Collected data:
/-! ### The bound for `E_j`, `j ≥ 2`, general coefficients -/

/-- **§8.2, the bound for `E_j` (`2 ≤ j`)**: with `C₁₂ = 20000` and the constant `C₁₃` of Lemma 13, for
`0 < η < 1/6`, `H₁ ≥ 2`, `X, T ≥ 1`, `T₀ ≥ 0`,
`C₁₂ H_j log(Q_j/P_j) ∑_{v∈ℐ_j} ∫_{𝒯_j} |Q_{v,H_j} R_{v,H_j}|² ≤ 10⁸ max(C₁₃,0) (T/X + 1)/(j² Q_{j-1})`
(the paper: "`E_j ≪ (T/X + 1) j⁶ Q_{j-1}³ exp(-(η/(2j²)) log P_j) ≪ (T/X + 1)/(j² Q_{j-1}) ≪ (T/X + 1)/(j² P_1)`").
[cite: MatomakiRadziwillAnnals2016, §8.2] -/
theorem E_j_le_coef {C₁₃ : ℝ}
    (h13 : ∀ (X T Y₁ Y₂ : ℝ) (a c : ℕ → ℂ), 1 ≤ X → 1 ≤ T → 2 ≤ Y₁ → 1 ≤ Y₂ →
      (∀ m, ‖a m‖ ≤ 1) → (∀ p, ‖c p‖ ≤ 1) →
      ∫ t in (-T)..T,
          ‖(∑ p ∈ (Icc ⌈Y₁⌉₊ ⌊2 * Y₁⌋₊).filter Nat.Prime, c p * (p : ℂ) ^ (-(1 + (t : ℂ) * Complex.I)))
                ^ ⌈Real.log Y₂ / Real.log Y₁⌉₊
            * ∑ m ∈ Icc ⌈X / Y₂⌉₊ ⌊2 * X / Y₂⌋₊, a m * (m : ℂ) ^ (-(1 + (t : ℂ) * Complex.I))‖ ^ 2 ≤
        C₁₃ * (T / X + 2 ^ ⌈Real.log Y₂ / Real.log Y₁⌉₊ * Y₁)
          * ((⌈Real.log Y₂ / Real.log Y₁⌉₊ + 1).factorial : ℝ) ^ 2)
    (hη : 0 < η) (hη6 : η < 1 / 6) (c b : ℕ → ℂ) (hc : ∀ p, ‖c p‖ ≤ 1) (hb : ∀ m, ‖b m‖ ≤ 1) {X : ℝ} (hX : 1 ≤ X)
    {T₀ T : ℝ} (hT₀ : 0 ≤ T₀) (hT : 1 ≤ T) {j : ℕ} (hj : 2 ≤ j) (hH1 : 2 ≤ I.Hpar 1) :
    20000 * ((I.Hpar j * Real.log (I.Q j / I.P j)) *
        (∑ v ∈ I.blocks j, ∫ t in I.Tset c T₀ T j,
          ‖blockPrimePoly c (I.P j) (I.Q j) (I.Hpar j) v t *
            blockCofactorPoly (b) X (I.P j) (I.Q j) (I.Hpar j) v t‖ ^ 2)) ≤
      100000000 * max C₁₃ 0 * (T / X + 1) / ((j : ℝ) ^ 2 * I.Q (j - 1)) := by
  have hη' : η ≤ 8 := by linarith
  have hη'' : η ≤ 1 / 6 := hη6.le
  have hj1 : 1 ≤ j - 1 := by omega
  have hjj : 1 ≤ j := by omega
  have hj2 : (2 : ℝ) ≤ j := by exact_mod_cast hj
  have hHj1 : 2 ≤ I.Hpar j := hH1.trans (I.Hpar_one_le hη hη' hjj)
  have hHi1 : 2 ≤ I.Hpar (j - 1) := hH1.trans (I.Hpar_one_le hη hη' hj1)
  have hHj0 : 0 < I.Hpar j := by linarith
  have hA : 0 < I.Q (j - 1) := I.pos_Q hj1
  have hA1 : 1 ≤ I.Q (j - 1) := I.one_le_Q hη hη' hj1
  have hQ : 0 < I.Q j := I.pos_Q hjj
  have hP : 0 < I.P j := I.pos_P j hjj
  have hlogA : 1 < Real.log (I.Q (j - 1)) := I.one_lt_logQ hη hη'' hj1
  have hL : 1 < Real.log (I.Q j) := I.one_lt_logQ hη hη'' hjj
  have hT0 : 0 < T := by linarith
  have hX0 : 0 < X := by linarith
  set B := max C₁₃ 0 * (T / X + 1) * (Real.exp 7 / (j : ℝ) ^ 8 * I.Q (j - 1) ^ (-(59 / 24) : ℝ)) with hB
  have hB0 : 0 ≤ B := by positivity
  -- split `∫_{𝒯_j}` along the `𝒯_{j,r}` and bound each piece by `B`
  have hsum : ∑ v ∈ I.blocks j, ∫ t in I.Tset c T₀ T j,
      ‖blockPrimePoly c (I.P j) (I.Q j) (I.Hpar j) v t *
        blockCofactorPoly (b) X (I.P j) (I.Q j) (I.Hpar j) v t‖ ^ 2 ≤
      #(I.blocks j) * (#(I.blocks (j - 1)) * B) := by
    rw [← nsmul_eq_mul, ← sum_const]
    refine sum_le_sum fun v hv => ?_
    have hcont : Continuous fun t => ‖blockPrimePoly c (I.P j) (I.Q j) (I.Hpar j) v t *
        blockCofactorPoly (b) X (I.P j) (I.Q j) (I.Hpar j) v t‖ ^ 2 := by
      refine ((Continuous.mul ?_ ?_).norm).pow 2
      · unfold blockPrimePoly; exact MatomakiRadziwillLemma12.continuous_dsum _ _
      · unfold blockCofactorPoly
        exact continuous_finsetSum _ fun m _ =>
          (continuous_const.mul (MatomakiRadziwillLemma12.continuous_cpw m)).div_const _
    have hsubT : I.Tset c T₀ T j ⊆ Set.Icc (-T) T :=
      (I.Tset_subset c T₀ T j).trans (Set.Icc_subset_Icc (by linarith) le_rfl)
    rw [I.integral_Tset_eq_sum_Tsub c T₀ T hj
      (MatomakiRadziwillLemma12.integrableOn_of_continuous hcont hsubT), ← nsmul_eq_mul, ← sum_const]
    refine sum_le_sum fun r hr => ?_
    exact I.integral_Tsub_le_coef' h13 hη hη6 c b hc hb hX hT₀ hT hj hH1 hr hv
  -- sizes
  have hIj : (#(I.blocks j) : ℝ) ≤ 2 * (I.Hpar j * Real.log (I.Q j)) :=
    I.card_blocks_le hη hη'' hjj (by linarith)
  have hIi : (#(I.blocks (j - 1)) : ℝ) ≤ 2 * (I.Hpar j * Real.log (I.Q j)) := by
    refine (I.card_blocks_le hη hη'' hj1 (by linarith)).trans ?_
    have h1 : I.Hpar (j - 1) ≤ I.Hpar j := by
      rw [I.Hpar_eq (j - 1), I.Hpar_eq j]
      have : ((j - 1 : ℕ) : ℝ) ^ 2 ≤ (j : ℝ) ^ 2 := by
        have h0 : ((j - 1 : ℕ) : ℝ) ≤ j := by exact_mod_cast Nat.sub_le j 1
        exact pow_le_pow_left₀ (Nat.cast_nonneg _) h0 2
      exact mul_le_mul_of_nonneg_right this (I.Hpar_one_pos hη hη').le
    have h2 : Real.log (I.Q (j - 1)) ≤ Real.log (I.Q j) := by
      refine Real.log_le_log hA ?_
      have := I.Q_lt_Q hη hη' hj1 (show j - 1 < j by omega)
      exact this.le
    have : I.Hpar (j - 1) * Real.log (I.Q (j - 1)) ≤ I.Hpar j * Real.log (I.Q j) :=
      mul_le_mul h1 h2 (by linarith) hHj0.le
    linarith
  have hlogQP : Real.log (I.Q j / I.P j) ≤ Real.log (I.Q j) := by
    rw [Real.log_div hQ.ne' hP.ne']
    linarith [I.two_le_logP hη hη'' hjj]
  have hlogQP0 : 0 ≤ Real.log (I.Q j / I.P j) := by
    rw [Real.log_div hQ.ne' hP.ne']
    linarith [Real.log_le_log hP (I.P_le_Q j hjj)]
  have hH3 : I.Hpar j ^ 3 ≤ (j : ℝ) ^ 6 * I.Q (j - 1) ^ (1 / 2 : ℝ) := by
    refine (I.Hpar_cube_le hη hη'' j).trans ?_
    exact mul_le_mul_of_nonneg_left
      (Real.rpow_le_rpow (I.pos_P 1 le_rfl).le (I.P_one_le_Q_pred hη hη' hj) (by norm_num))
      (by positivity)
  have hL3 : Real.log (I.Q j) ^ 3 ≤ I.Q (j - 1) ^ (3 / 96 : ℝ) := by
    have h := I.logQ_le_Q_pred_rpow hη hη'' hj
    calc Real.log (I.Q j) ^ 3 ≤ (I.Q (j - 1) ^ (1 / 96 : ℝ)) ^ 3 := pow_le_pow_left₀ (by linarith) h 3
      _ = I.Q (j - 1) ^ (3 / 96 : ℝ) := by rw [← Real.rpow_natCast, ← Real.rpow_mul hA.le]; norm_num
  -- the main product
  set HL := I.Hpar j * Real.log (I.Q j) with hHL
  have hHL0 : 0 ≤ HL := by positivity
  have hprod : 20000 * ((I.Hpar j * Real.log (I.Q j / I.P j)) *
      (∑ v ∈ I.blocks j, ∫ t in I.Tset c T₀ T j,
        ‖blockPrimePoly c (I.P j) (I.Q j) (I.Hpar j) v t *
          blockCofactorPoly (b) X (I.P j) (I.Q j) (I.Hpar j) v t‖ ^ 2)) ≤
      80000 * HL ^ 3 * B := by
    have h1 : I.Hpar j * Real.log (I.Q j / I.P j) ≤ HL := mul_le_mul_of_nonneg_left hlogQP hHj0.le
    have h2 : (∑ v ∈ I.blocks j, ∫ t in I.Tset c T₀ T j,
        ‖blockPrimePoly c (I.P j) (I.Q j) (I.Hpar j) v t *
          blockCofactorPoly (b) X (I.P j) (I.Q j) (I.Hpar j) v t‖ ^ 2) ≤ (2 * HL) * ((2 * HL) * B) :=
      hsum.trans (mul_le_mul hIj (mul_le_mul_of_nonneg_right hIi hB0) (by positivity) (by positivity))
    have h0 : 0 ≤ ∑ v ∈ I.blocks j, ∫ t in I.Tset c T₀ T j,
        ‖blockPrimePoly c (I.P j) (I.Q j) (I.Hpar j) v t *
          blockCofactorPoly (b) X (I.P j) (I.Q j) (I.Hpar j) v t‖ ^ 2 :=
      sum_nonneg fun v _ => integral_nonneg fun t => by positivity
    calc 20000 * ((I.Hpar j * Real.log (I.Q j / I.P j)) * _)
        ≤ 20000 * (HL * ((2 * HL) * ((2 * HL) * B))) := by
          gcongr 20000 * ?_
          exact mul_le_mul h1 h2 h0 hHL0
      _ = 80000 * HL ^ 3 * B := by ring
  have hHL3 : HL ^ 3 ≤ (j : ℝ) ^ 6 * (I.Q (j - 1) ^ (1 / 2 : ℝ) * I.Q (j - 1) ^ (3 / 96 : ℝ)) := by
    rw [hHL, mul_pow]
    calc I.Hpar j ^ 3 * Real.log (I.Q j) ^ 3 ≤ ((j : ℝ) ^ 6 * I.Q (j - 1) ^ (1 / 2 : ℝ)) * I.Q (j - 1) ^ (3 / 96 : ℝ) :=
          mul_le_mul hH3 hL3 (by positivity) (by positivity)
      _ = _ := by ring
  -- rpow bookkeeping: `A^{1/2} A^{3/96} A^{-59/24} = A^{-185/96} ≤ A^{-1}`
  have hrpow : I.Q (j - 1) ^ (1 / 2 : ℝ) * I.Q (j - 1) ^ (3 / 96 : ℝ) * I.Q (j - 1) ^ (-(59 / 24) : ℝ) ≤
      (I.Q (j - 1))⁻¹ := by
    rw [← Real.rpow_add hA, ← Real.rpow_add hA, ← Real.rpow_neg_one]
    refine Real.rpow_le_rpow_of_exponent_le hA1 ?_
    norm_num
  calc 20000 * ((I.Hpar j * Real.log (I.Q j / I.P j)) *
        (∑ v ∈ I.blocks j, ∫ t in I.Tset c T₀ T j,
          ‖blockPrimePoly c (I.P j) (I.Q j) (I.Hpar j) v t *
            blockCofactorPoly (b) X (I.P j) (I.Q j) (I.Hpar j) v t‖ ^ 2))
      ≤ 80000 * HL ^ 3 * B := hprod
    _ ≤ 80000 * ((j : ℝ) ^ 6 * (I.Q (j - 1) ^ (1 / 2 : ℝ) * I.Q (j - 1) ^ (3 / 96 : ℝ))) * B := by gcongr
    _ = 80000 * Real.exp 7 * max C₁₃ 0 * (T / X + 1) *
          ((I.Q (j - 1) ^ (1 / 2 : ℝ) * I.Q (j - 1) ^ (3 / 96 : ℝ) * I.Q (j - 1) ^ (-(59 / 24) : ℝ)) /
            (j : ℝ) ^ 2) := by
        rw [hB]
        field_simp
    _ ≤ 80000 * 1100 * max C₁₃ 0 * (T / X + 1) * ((I.Q (j - 1))⁻¹ / (j : ℝ) ^ 2) := by
        gcongr
        exact exp_seven_le
    _ ≤ 100000000 * max C₁₃ 0 * (T / X + 1) / ((j : ℝ) ^ 2 * I.Q (j - 1)) := by
        rw [show 100000000 * max C₁₃ 0 * (T / X + 1) / ((j : ℝ) ^ 2 * I.Q (j - 1)) =
          100000000 * max C₁₃ 0 * (T / X + 1) * ((I.Q (j - 1))⁻¹ / (j : ℝ) ^ 2) by field_simp]
        gcongr
        norm_num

#### Task to carry out
Locate "((I.Q (j - 1) ^ (1" in the data above. Then repeat, exactly, its line and each line after it through the last, adding nothing.

#### Result below
          ((I.Q (j - 1) ^ (1 / 2 : ℝ) * I.Q (j - 1) ^ (3 / 96 : ℝ) * I.Q (j - 1) ^ (-(59 / 24) : ℝ)) /
            (j : ℝ) ^ 2) := by
        rw [hB]
        field_simp
    _ ≤ 80000 * 1100 * max C₁₃ 0 * (T / X + 1) * ((I.Q (j - 1))⁻¹ / (j : ℝ) ^ 2) := by
        gcongr
        exact exp_seven_le
    _ ≤ 100000000 * max C₁₃ 0 * (T / X + 1) / ((j : ℝ) ^ 2 * I.Q (j - 1)) := by
        rw [show 100000000 * max C₁₃ 0 * (T / X + 1) / ((j : ℝ) ^ 2 * I.Q (j - 1)) =
          100000000 * max C₁₃ 0 * (T / X + 1) * ((I.Q (j - 1))⁻¹ / (j : ℝ) ^ 2) by field_simp]
        gcongr
        norm_num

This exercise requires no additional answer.